端木望着西药的背影,触之感发,心道:西药还挺可爱。
走到不晓司的阁楼,已是天黑,端木错算了幽州大的程度,早知道不晓司距离这么远,他就该坐辆马车来的,不至于走了一下午的路把腿走瘸。东里十吩咐他当日接回妱嫦夫人,就他两条腿,走到地方了,天已经黑漆漆了,东里十未说过去一趟不晓司不要走路要坐马车。光听东里十的嘴上描述,端木觉着很近,一两个时辰便能到达,端木想的过于美好了。
西药取了幕离,门口的两小厮认识这是太蜀庄的大公子,不阻拦,便放他们进了门。一人领他们去外厅等候,一人去通禀他们的司主。
“妱嫦夫人与知音漫客的关系很好么?”端木此问一出,在座上端着茶杯正要品茶的朱颜和西药的手愣在了半空,西药的脸色如常,看不出端倪,而是朱颜面色羞红,仿若含羞带怯初日开放的桃杏。“朱颜,你脸红个啥嘞!”打个生动的比方,朱颜的脸红似极了第一次接吻的男女,未经人事,面泛灿红,耐人寻味。端木双目稍眯,犹似色眯眯的,“双颊泛红,发春的模样,好不正经。”

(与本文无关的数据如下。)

/-! ## §2. The joint witness, volume binder located, at every block size -/

/-- ★★ **JOINT NON-VACUITY OF THE REDUCED JUNCTION's NUMERICS, AT EVERY BLOCK SIZE `L ≥ 8` AND BOND FINENESS `m₃ + 1`.**  There are ONE record
`c = constsOddL L M α₄` (`M ≥ κw + 1`, `α₄ > 0`), ONE `cp`, ONE admissible reference package `rf` and reals `R₁ θ₀ γ₂ r_P ρΔ BΔ ηΔ μΔ M₁` such that,
in the shapes of `b13LeafOfRecord_bondTower_of_numerics` (`θ.ℓ₆ + 1 ↦ L`): (1) the constants' 14 thresholds; (2) `Lemma3Numerics {c with L := L}
(m₃+1) (L∕2) (aw + 40·log(m₃+1) + 20Δ_E(L) + 8(L−8)) 1 1 ½ 1`, `R12 {c with L := L}`, the signs, (2.18)'s `hτ2`; (3) `c.κ₁ < cp.κ₁`; (4) the rung at
`rf` — admissible, `R₁ = R*`, positive rates, `η ≤ η_max`, `0 < θ₀ ≤ θ₀max`, `R_σ,min(θ₀) ≤ R_σ`, and the tower's margins `m₀ ≤ 4`, `1 ≤ n_B`,
`1 ≤ d_m`, `ε_L ≤ ε_P …`; (5) NODE A at `ν = m_F = 1`, `c₀ = r_C = 0`: `4 ≤ BΔ`, budget, floor `≤ K̄_P`; (6) `0 ≤ γ₂ ≤ γ₂max`, `M⁴min ≤ M⁴`,
`0 < r_P`, `rate ≤ γ₂ r_P²`; (7) the located volume binder's four dial inequalities at `V = 4((m₃+1)L)⁴`, `a₅ = ½`.
[cite: Balaban1988RG2Cluster, Lemma 1 (1.36) p.9, p.13, p.15, (2.16)–(2.18) p.16, (2.22) p.16, (2.24)-(2.26) p.17, Lemma 3 p.20, p.21 (closing paragraph); Balaban1987RG1, p.253; Balaban1985BackgroundPropagators, Thm 3.10 p.416; Balaban1984PropagatorsII, Lemma 2.1 (2.61) p.234] -/
theorem junction_numerals_joint_witness_vol (L m₃ : ℕ) (hL : 8 ≤ L) :
    ∃ (c cp : B13.Consts) (rf : RefPackage) (R₁ θ₀ γ₂ rP ρΔ BΔ ηΔ μΔ M₁ : ℝ),
      -- (0) the record is a member of (b1)'s family
      (∃ M a : ℝ, κw + 1 ≤ M ∧ 0 < a ∧ c = constsOddL L M a) ∧
      -- (1) the constants' signs and thresholds (Lemma 1 ∕ 2)
      (0 ≤ c.κ ∧ c.δ < 1 ∧ 1 ≤ c.δ * c.κ ∧ kappa₀ 64 8 ≤ c.κ ∧ kappa₀ 64 8 ≤ c.δ * c.κ ∧
        1 + 2 * Real.log (8 * 12 ^ 3) ≤ c.κ₁ ∧ 2 + 16 * Real.log 128 ≤ c.κ₁ ∧ 0 ≤ c.δ₀ ∧ 0 ≤ c.M ∧
        10 * Real.exp (-1) ≤ c.δ₀ * c.M ∧ 2 * Real.log 5 ≤ c.δ₀ * c.M ∧
        (1 - c.δ) * c.κ ≤ (1 / 4) * (c.κ₁ - 1) ∧ (1 - 2 * c.δ) * c.κ ≤ (1 / 16) * c.κ₁ ∧ 0 ≤ c.C₃) ∧
      -- (2) Lemma 3's numerics at block size `L`, bond fineness `m₃ + 1`; R12; signs; (2.18)
      (Lemma3Numerics ({ c with L := L } : B13.Consts) (m₃ + 1) (((L : ℕ) : ℝ) / 2)
          (aw + 40 * Real.log ((m₃ + 1 : ℕ) : ℝ) + 20 * shiftE L + 8 * ((L : ℝ) - 8)) 1 1 (1 / 2) 1 ∧
        R12 ({ c with L := L } : B13.Consts) ∧ 0 < c.E₀ ∧ 0 < c.ε₁ ∧ 0 < c.C₁ ∧ 0 < c.α₄ ∧ 1 ≤ c.M ∧
        c.E₀ * c.ε₁ * c.C₁ * c.α₄⁻¹ * c.M ^ c.q * Real.exp (c.C₂ * c.κ₁) ≤ 1 / 2) ∧
      -- (3) one `cp`
      c.κ₁ < cp.κ₁ ∧
      -- (4) the rung at ONE admissible reference package, radius located, and the tower's margins
      (rf.Admissible ∧ R₁ = radiusStar rf.R rf.m₀ rf.mA₀ rf.KbarP rf.KbarA rf.cV rf.cV₀ ∧
        (rf.toWalkPackage R₁).PositiveRates ∧ rf.η ≤ (rf.toWalkPackage R₁).etaMax ∧ 0 < θ₀ ∧
        θ₀ ≤ theta0Max 1 1 (rf.toWalkPackage R₁).kapCStar (rf.toWalkPackage R₁).Kbar (8 / rf.mA₀) (2 / rf.mA₀)
          (rf.toWalkPackage R₁).BΓ rf.cV (B6.c0 1 rf.η) rf.mA₀ ∧
        rsigmaMin θ₀ (rf.toWalkPackage R₁).Kbar (rf.toWalkPackage R₁).mu (rf.toWalkPackage R₁).kapCStar rf.m₀ rf.mA₀ rf.KbarP rf.KbarA
          rf.cV rf.cV₀ rf.εP rf.εA ≤ rf.Rσ ∧
        rf.m₀ ≤ 4 ∧ 1 ≤ rf.nB ∧ 1 ≤ rf.dm ∧
        rf.εL ≤ rf.εP ∧ rf.kapL ≤ rf.kapP ∧ rf.KbarP ≤ rf.KbarL ∧ rf.εA ≤ rf.εP ∧ rf.kapA ≤ rf.kapP ∧ rf.KbarP ≤ rf.KbarA ∧
        rf.mA₀ ≤ rf.m₀) ∧
      -- (5) NODE A (`ν = m_F = 1`, `c₀ = r_C = 0`)
      (4 ≤ BΔ ∧ 0 < ηΔ ∧ 2 * cp.κ₁ ≤ ηΔ * M₁ ∧ 0 < μΔ ∧ ηΔ + rf.εP + rf.kapP + 4 * μΔ ≤ ρΔ ∧
        kbarFloor 1 1 0 ρΔ ηΔ μΔ 0 cp.κ₁ BΔ ≤ rf.KbarP) ∧
      -- (6) the (2.24)–(2.26) located numerals at `m = ν = 1`, `m′ = 4(m₃+1)⁴`, and p. 17's coupling at the rate of (2)
      (0 ≤ γ₂ ∧ γ₂ ≤ gamma2Max 1 1 (2 / rf.mA₀) (rf.toWalkPackage R₁).BΓ rf.cV (B6.c0 1 rf.η) rf.mA₀ ∧
        m4Min 1 1 (4 * (m₃ + 1) ^ 4) (2 / rf.mA₀) (rf.toWalkPackage R₁).BΓ rf.cV (B6.c0 1 rf.η) rf.mA₀ c.α₄ c.κ₁ ≤ c.M ^ 4 ∧
        0 < rP ∧ aw + 40 * Real.log ((m₃ + 1 : ℕ) : ℝ) + 20 * shiftE L + 8 * ((L : ℝ) - 8) ≤ γ₂ * rP ^ 2) ∧
      -- (7) the located volume binder: four dial inequalities at `V = 4((m₃+1)L)⁴`, `a₅ = ½`
      (4 * (4 * ((((m₃ + 1 : ℕ) : ℝ) * ((L : ℕ) : ℝ)) ^ 4)) *
            (3 * coefQ 1 1 (rf.toWalkPackage R₁).kapCStar (rf.toWalkPackage R₁).Kbar (8 / rf.mA₀) +
              2 * (dSum 1 1 (2 / rf.mA₀) (rf.toWalkPackage R₁).BΓ rf.cV (B6.c0 1 rf.η) rf.mA₀ *
                coefQ' 1 1 (rf.toWalkPackage R₁).kapCStar (rf.toWalkPackage R₁).Kbar (8 / rf.mA₀))) * θ₀ ≤ 1 / 2 ∧
        8 * (4 * ((((m₃ + 1 : ℕ) : ℝ) * ((L : ℕ) : ℝ)) ^ 4)) * dSum 1 1 (2 / rf.mA₀) (rf.toWalkPackage R₁).BΓ rf.cV (B6.c0 1 rf.η) rf.mA₀ *
            γ₂ ≤ 1 / 2 ∧
        8 * (4 * ((((m₃ + 1 : ℕ) : ℝ) * ((L : ℕ) : ℝ)) ^ 4)) * dSum 1 1 (2 / rf.mA₀) (rf.toWalkPackage R₁).BΓ rf.cV (B6.c0 1 rf.η) rf.mA₀ *
            (2 * ((((4 * (m₃ + 1) ^ 4 : ℕ)) : ℝ) * c.α₄ * (c.M ^ 4)⁻¹ * (1 + 32 / (c.κ₁ - 1)) ^ 4)) ≤ 1 / 2 ∧
        8 * (4 * ((((m₃ + 1 : ℕ) : ℝ) * ((L : ℕ) : ℝ)) ^ 4)) * (K₀ 64 8 * c.α₄) ≤ 1 / 2) := by
  -- ORDER OF CHOICE (p. 21).  (i) the record's `κ₁` (L-dependent, M-free), `cp.κ₁ := κ₁ + 1`, NODE A's rates, the floor `F` at `BΔ := 4`
  have hκw := κw_lower
  have hκ₁gt : 1 < κ₁t + shiftK L := one_lt_κ₁_constsOddL hL
  let κp : ℝ := κ₁t + shiftK L + 1
  let ηΔ : ℝ := 2 * κp
  let ρΔ : ℝ := ηΔ + 1 + 1 + 4 * 1
  let F : ℝ := kbarFloor 1 1 0 ρΔ ηΔ 1 0 κp 4
  have hF : 0 ≤ F := kbarFloor_nonneg (by norm_num)
  -- (ii) the package, pass 1: `η := η_max` (η-free), radius `R₁ := R*`, the derived W-walks letters
  let η₀ : ℝ := ((refPackageJoint 1 F 1 0).toWalkPackage 1).etaMax
  obtain ⟨hη₀, hη₀1⟩ : 0 < η₀ ∧ η₀ ≤ 1 := etaMax_refPackageJoint_pos_le hF
  let r₁ : RefPackage := refPackageJoint 1 F η₀ 0
  let R₁ : ℝ := radiusStar r₁.R r₁.m₀ r₁.mA₀ r₁.KbarP r₁.KbarA r₁.cV r₁.cV₀
  let q₁ : WalkPackage := r₁.toWalkPackage R₁
  have hr₁ : r₁.Admissible := refPackageJoint_admissible hF hη₀ hη₀1
  have hR₁ : 0 < R₁ := radiusStar_pos hr₁.hR hr₁.hm₀ hr₁.hmA₀ hr₁.hKbarP hr₁.hKbarA (cV_nonneg hr₁) (cV₀_nonneg hr₁)
  have hq₁ : q₁.Admissible := admissible_toWalkPackage hr₁ hR₁
  have hp₁ : q₁.PositiveRates := positiveRates_refPackageJoint R₁
  have hκC : 0 < q₁.kapCStar := (kapCStar_spec hq₁ (rhoE_pos hp₁) (mu_pos hq₁ hp₁)).1
  have hKbar : 0 ≤ q₁.Kbar := Kbar_nonneg hq₁
  have hmA : (0 : ℝ) < r₁.mA₀ := hr₁.hmA₀
  have hcE : (0 : ℝ) ≤ 2 / r₁.mA₀ := div_nonneg (by norm_num) hmA.le
  have hKCs : (0 : ℝ) ≤ 8 / r₁.mA₀ := div_nonneg (by norm_num) hmA.le
  have hcV : 0 ≤ r₁.cV := cV_nonneg hr₁
  have hc0 : 0 ≤ B6.c0 1 r₁.η := c0_nonneg hr₁.hη
  have hD := (dSum_pos_and_le 1 1 (cE := 2 / r₁.mA₀) (BΓ := q₁.BΓ) (cV := r₁.cV) (c0η := B6.c0 1 r₁.η) hcE hcV hc0 hmA).1
  -- (iii) the record's `M := κw + 1`; the THREE VOLUME DIALS `θ₀ γ₂ α₄` (`exists_dials_vol`) at `V := 4((m₃+1)L)⁴`, `a₅ := ½`
  let M : ℝ := κw + 1
  have hM : κw + 1 ≤ M := le_rfl
  have hM0 : 0 < M := by show 0 < κw + 1; linarith [hκw.1]
  let V : ℝ := 4 * ((((m₃ + 1 : ℕ) : ℝ) * ((L : ℕ) : ℝ)) ^ 4)
  have hV0 : 0 ≤ V := by positivity
  have hV : 3 * (1 / 2 : ℝ) ≤ 4 * V := by
    have h1 : (1 : ℝ) ≤ ((m₃ + 1 : ℕ) : ℝ) := by exact_mod_cast Nat.succ_le_succ (Nat.zero_le m₃)
    have h2 : (1 : ℝ) ≤ ((L : ℕ) : ℝ) := by exact_mod_cast (show 1 ≤ L by omega)
    have h3 : (1 : ℝ) ≤ (((m₃ + 1 : ℕ) : ℝ) * ((L : ℕ) : ℝ)) ^ 4 := one_le_pow₀ (by nlinarith)
    show 3 * (1 / 2 : ℝ) ≤ 4 * (4 * ((((m₃ + 1 : ℕ) : ℝ) * ((L : ℕ) : ℝ)) ^ 4))
    linarith
  obtain ⟨θ₀, γ₂, a, hθ₀, hγ, ha, hθle, hγle, hdθ, hdγ, hdM, hdK⟩ :=
    exists_dials_vol 1 1 (4 * (m₃ + 1) ^ 4) (KG := q₁.Kbar) (BΓ := q₁.BΓ) hκC hKCs hcE hcV hc0 hmA hM0 hκ₁gt
      (K0 := K₀ 64 8) (a₅ := 1 / 2) (V := V) (K₀_pos 64 8).le (by norm_num) hV0
  -- (iv) the package, pass 2: `R_σ := R_σ,min(θ₀)` (no derived letter reads `R_σ`)
  let Rσ : ℝ := rsigmaMin θ₀ q₁.Kbar q₁.mu q₁.kapCStar r₁.m₀ r₁.mA₀ r₁.KbarP r₁.KbarA r₁.cV r₁.cV₀ r₁.εP r₁.εA
  let rf : RefPackage := refPackageJoint 1 F η₀ Rσ
  have hrf : rf.Admissible := refPackageJoint_admissible hF hη₀ hη₀1
  -- (v) the record and `cp`; (b1)'s two packages at it
  have hJ := constsOddL_junction (L := L) (M := M) (a := a) hL hM ha
  have hN := constsOddL_numerics (L := L) (M := M) (a := a) hL hM ha (m₃ + 1) (Nat.succ_le_succ (Nat.zero_le m₃))
  obtain ⟨hκ, hδ1, hδκ, hκ126, hκ126', hκ₁, hκ₁', hδ₀, hM0', hδ₀M, hδ₀M5, hR8, hR9, hC₃, hE, hε, hC₁, hα, hM1, hτ2, h12⟩ := hJ
  -- (vi) p. 17's coupling at the rate of (2)
  have haw : 0 < aw := aw_pos
  have hlog : 0 ≤ Real.log ((m₃ + 1 : ℕ) : ℝ) := Real.log_nonneg (by exact_mod_cast Nat.succ_le_succ (Nat.zero_le m₃))
  have h8 : (8 : ℝ) ≤ (L : ℝ) := by exact_mod_cast hL
  have hΔE := shiftE_nonneg hL
  have hrate : 0 < aw + 40 * Real.log ((m₃ + 1 : ℕ) : ℝ) + 20 * shiftE L + 8 * ((L : ℝ) - 8) := by nlinarith
  have hs : 0 < Real.sqrt ((aw + 40 * Real.log ((m₃ + 1 : ℕ) : ℝ) + 20 * shiftE L + 8 * ((L : ℝ) - 8)) / γ₂) :=
    Real.sqrt_pos.2 (div_pos hrate hγ)
  have hPa : aw + 40 * Real.log ((m₃ + 1 : ℕ) : ℝ) + 20 * shiftE L + 8 * ((L : ℝ) - 8) ≤
      γ₂ * Real.sqrt ((aw + 40 * Real.log ((m₃ + 1 : ℕ) : ℝ) + 20 * shiftE L + 8 * ((L : ℝ) - 8)) / γ₂) ^ 2 := by
    rw [Real.sq_sqrt (div_pos hrate hγ).le]
    exact le_of_eq (by field_simp)
  -- (vii) the M⁴-threshold from the third dial
  have hP : 0 ≤ (((4 * (m₃ + 1) ^ 4 : ℕ)) : ℝ) * a * (1 + 32 / (κ₁t + shiftK L - 1)) ^ 4 := by
    have hk : 0 < κ₁t + shiftK L - 1 := by linarith
    positivity
  have hM4 : m4Min 1 1 (4 * (m₃ + 1) ^ 4) (2 / r₁.mA₀) q₁.BΓ r₁.cV (B6.c0 1 r₁.η) r₁.mA₀ a (κ₁t + shiftK L) ≤ M ^ 4 :=
    m4Min_le_of_dial hD.le hP hM0 hV (by norm_num) hdM
  refine ⟨constsOddL L M a, { constsOddL L M a with κ₁ := κ₁t + shiftK L + 1 }, rf, R₁, θ₀, γ₂,
    Real.sqrt ((aw + 40 * Real.log ((m₃ + 1 : ℕ) : ℝ) + 20 * shiftE L + 8 * ((L : ℝ) - 8)) / γ₂), ρΔ, 4, ηΔ, 1, 1,
    ⟨M, a, hM, ha, rfl⟩, ⟨hκ, hδ1, hδκ, hκ126, hκ126', hκ₁, hκ₁', hδ₀, hM0', hδ₀M, hδ₀M5, hR8, hR9, hC₃⟩,
    ⟨hN, h12, hE, hε, hC₁, hα, hM1, hτ2⟩, ?_, ?_, ?_, ⟨hγ.le, hγle, hM4, hs, hPa⟩, ⟨hdθ, hdγ, hdM, hdK⟩⟩
  · -- (3) `hκp`
    show κ₁t + shiftK L < κ₁t + shiftK L + 1
    linarith
  · -- (4) the rung at `rf` (every derived letter of `rf` is the corresponding letter of `r₁`)
    refine ⟨hrf, rfl, positiveRates_refPackageJoint R₁, ?_, hθ₀, hθle, le_rfl, ?_, ?_, ?_, ?_, ?_, ?_, ?_, ?_, ?_, ?_⟩
    · show η₀ ≤ (rf.toWalkPackage R₁).etaMax
      rw [etaMax_refPackageJoint_eq]
    · show (2 : ℝ) ≤ 4; norm_num
    · show (1 : ℕ) ≤ 1; exact le_rfl
    · show (1 : ℕ) ≤ 1; exact le_rfl
    · show (1 : ℝ) ≤ 1; exact le_rfl
    · show (1 : ℝ) ≤ 1; exact le_rfl
    · show F ≤ F; exact le_rfl
    · show (1 : ℝ) ≤ 1; exact le_rfl
    · show (1 : ℝ) ≤ 1; exact le_rfl
    · show F ≤ F; exact le_rfl
    · show (1 : ℝ) ≤ 2; norm_num
  · -- (5) NODE A's budget and floor
    refine ⟨le_rfl, ?_, ?_, one_pos, ?_, le_rfl⟩
    · show 0 < 2 * (κ₁t + shiftK L + 1)
      linarith
    · show 2 * (κ₁t + shiftK L + 1) ≤ 2 * (κ₁t + shiftK L + 1) * 1
      linarith
    · show ηΔ + 1 + 1 + 4 * 1 ≤ ρΔ
      exact le_rfl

朱颜被茶水呛了一口,摸了摸脸颊,“有点发热,真羞红了脸。”
妱嫦夫人云盼凨,是遭人摒弃在幽州一间尼姑庵门口的一名弃婴,主持于心不忍,便拾了她回尼姑庵收养。小尼姑相貌日益俏媚,人在佛门,心在凡尘,背着主持偷偷的留了一头长发。某日偶遇了太蜀庄前任庄主,小尼姑初见男子为何物,两人一拍即合,坠入情网。西药的亲生母亲,看破红尘,生下西药后隔日削发为尼,便是妱嫦夫人所在的尼姑庵。西药的爹去看望西药的娘,正是多年寂寞情难发之时,恰遇发情期的妱嫦夫人,便合理的走上了一起。不日,西药的爹就帮西药领回了一名继母。他的文本中,云盼凨追求极乐世界,沉醉男欢女爱当中,西药的爹娶了云盼凨,夜夜缠绵。云盼凨□□难止,欲望一日强比一日,西药不至两岁,西药的爹就因体力透支战死纱帐。此事在太蜀庄广为人知,肇始,太蜀庄内部对云盼凨个人品行有些偏见,庄主过世,公子年幼,夫人接管,太蜀庄反对的声音如同鞭炮齐鸣。云盼凨宠爱小公子西药,将太蜀庄的治理得井井有条,渐而太蜀庄里反对的声音便全无了。云盼凨心不念权,不念财,唯爱极乐,瞒着西药给他找了多少次后爹无人知晓。太蜀庄众人就念着云盼凨宠爱西药这一点好,至于她与哪个男人干了什么伤风败俗的事,他们权当不知道,也无此事。所有门派中,太蜀庄是最开放的了。纵然西药和朱颜遮掩不说,端木自能猜到个一二三。西药有个□□强烈的继母,东里十还能把西药培养得单纯无邪,想来是多么费心。去通禀完知音漫客的小厮到了外厅,同他们说,司主与妱嫦夫人有事待处理,今夜未必能与各位见面,在下这就为三位来客备好住处。
端木找了个内急的借口溜出了外厅。
知音漫客和云盼凨大晚上的能会有什么事情处理,一个男人和一个女人待在一起,只有干柴和烈火。端木之时忒好奇这一对干柴烈火要如何碰撞出火花烧起来的。那种场景他写的多了,仅存于脑海的想象之中。春宫图看多了,也想看看活动的画面,端木知道自己这个想法很羞耻,可没办法,他想去看看嘛!此事羞于启齿,他便寻了个内急的借口溜出了外厅。端木向小厮询问了知音漫客具体的住房,端木根据小厮的口述的方向一步步的走。小路边石灯笼里的烛火晃了一晃,一个人影在端木的面前也随之晃了一晃。心虚就怕撞见鬼,蓦地有个人堵住端木的去路,他的心吓了一大跳。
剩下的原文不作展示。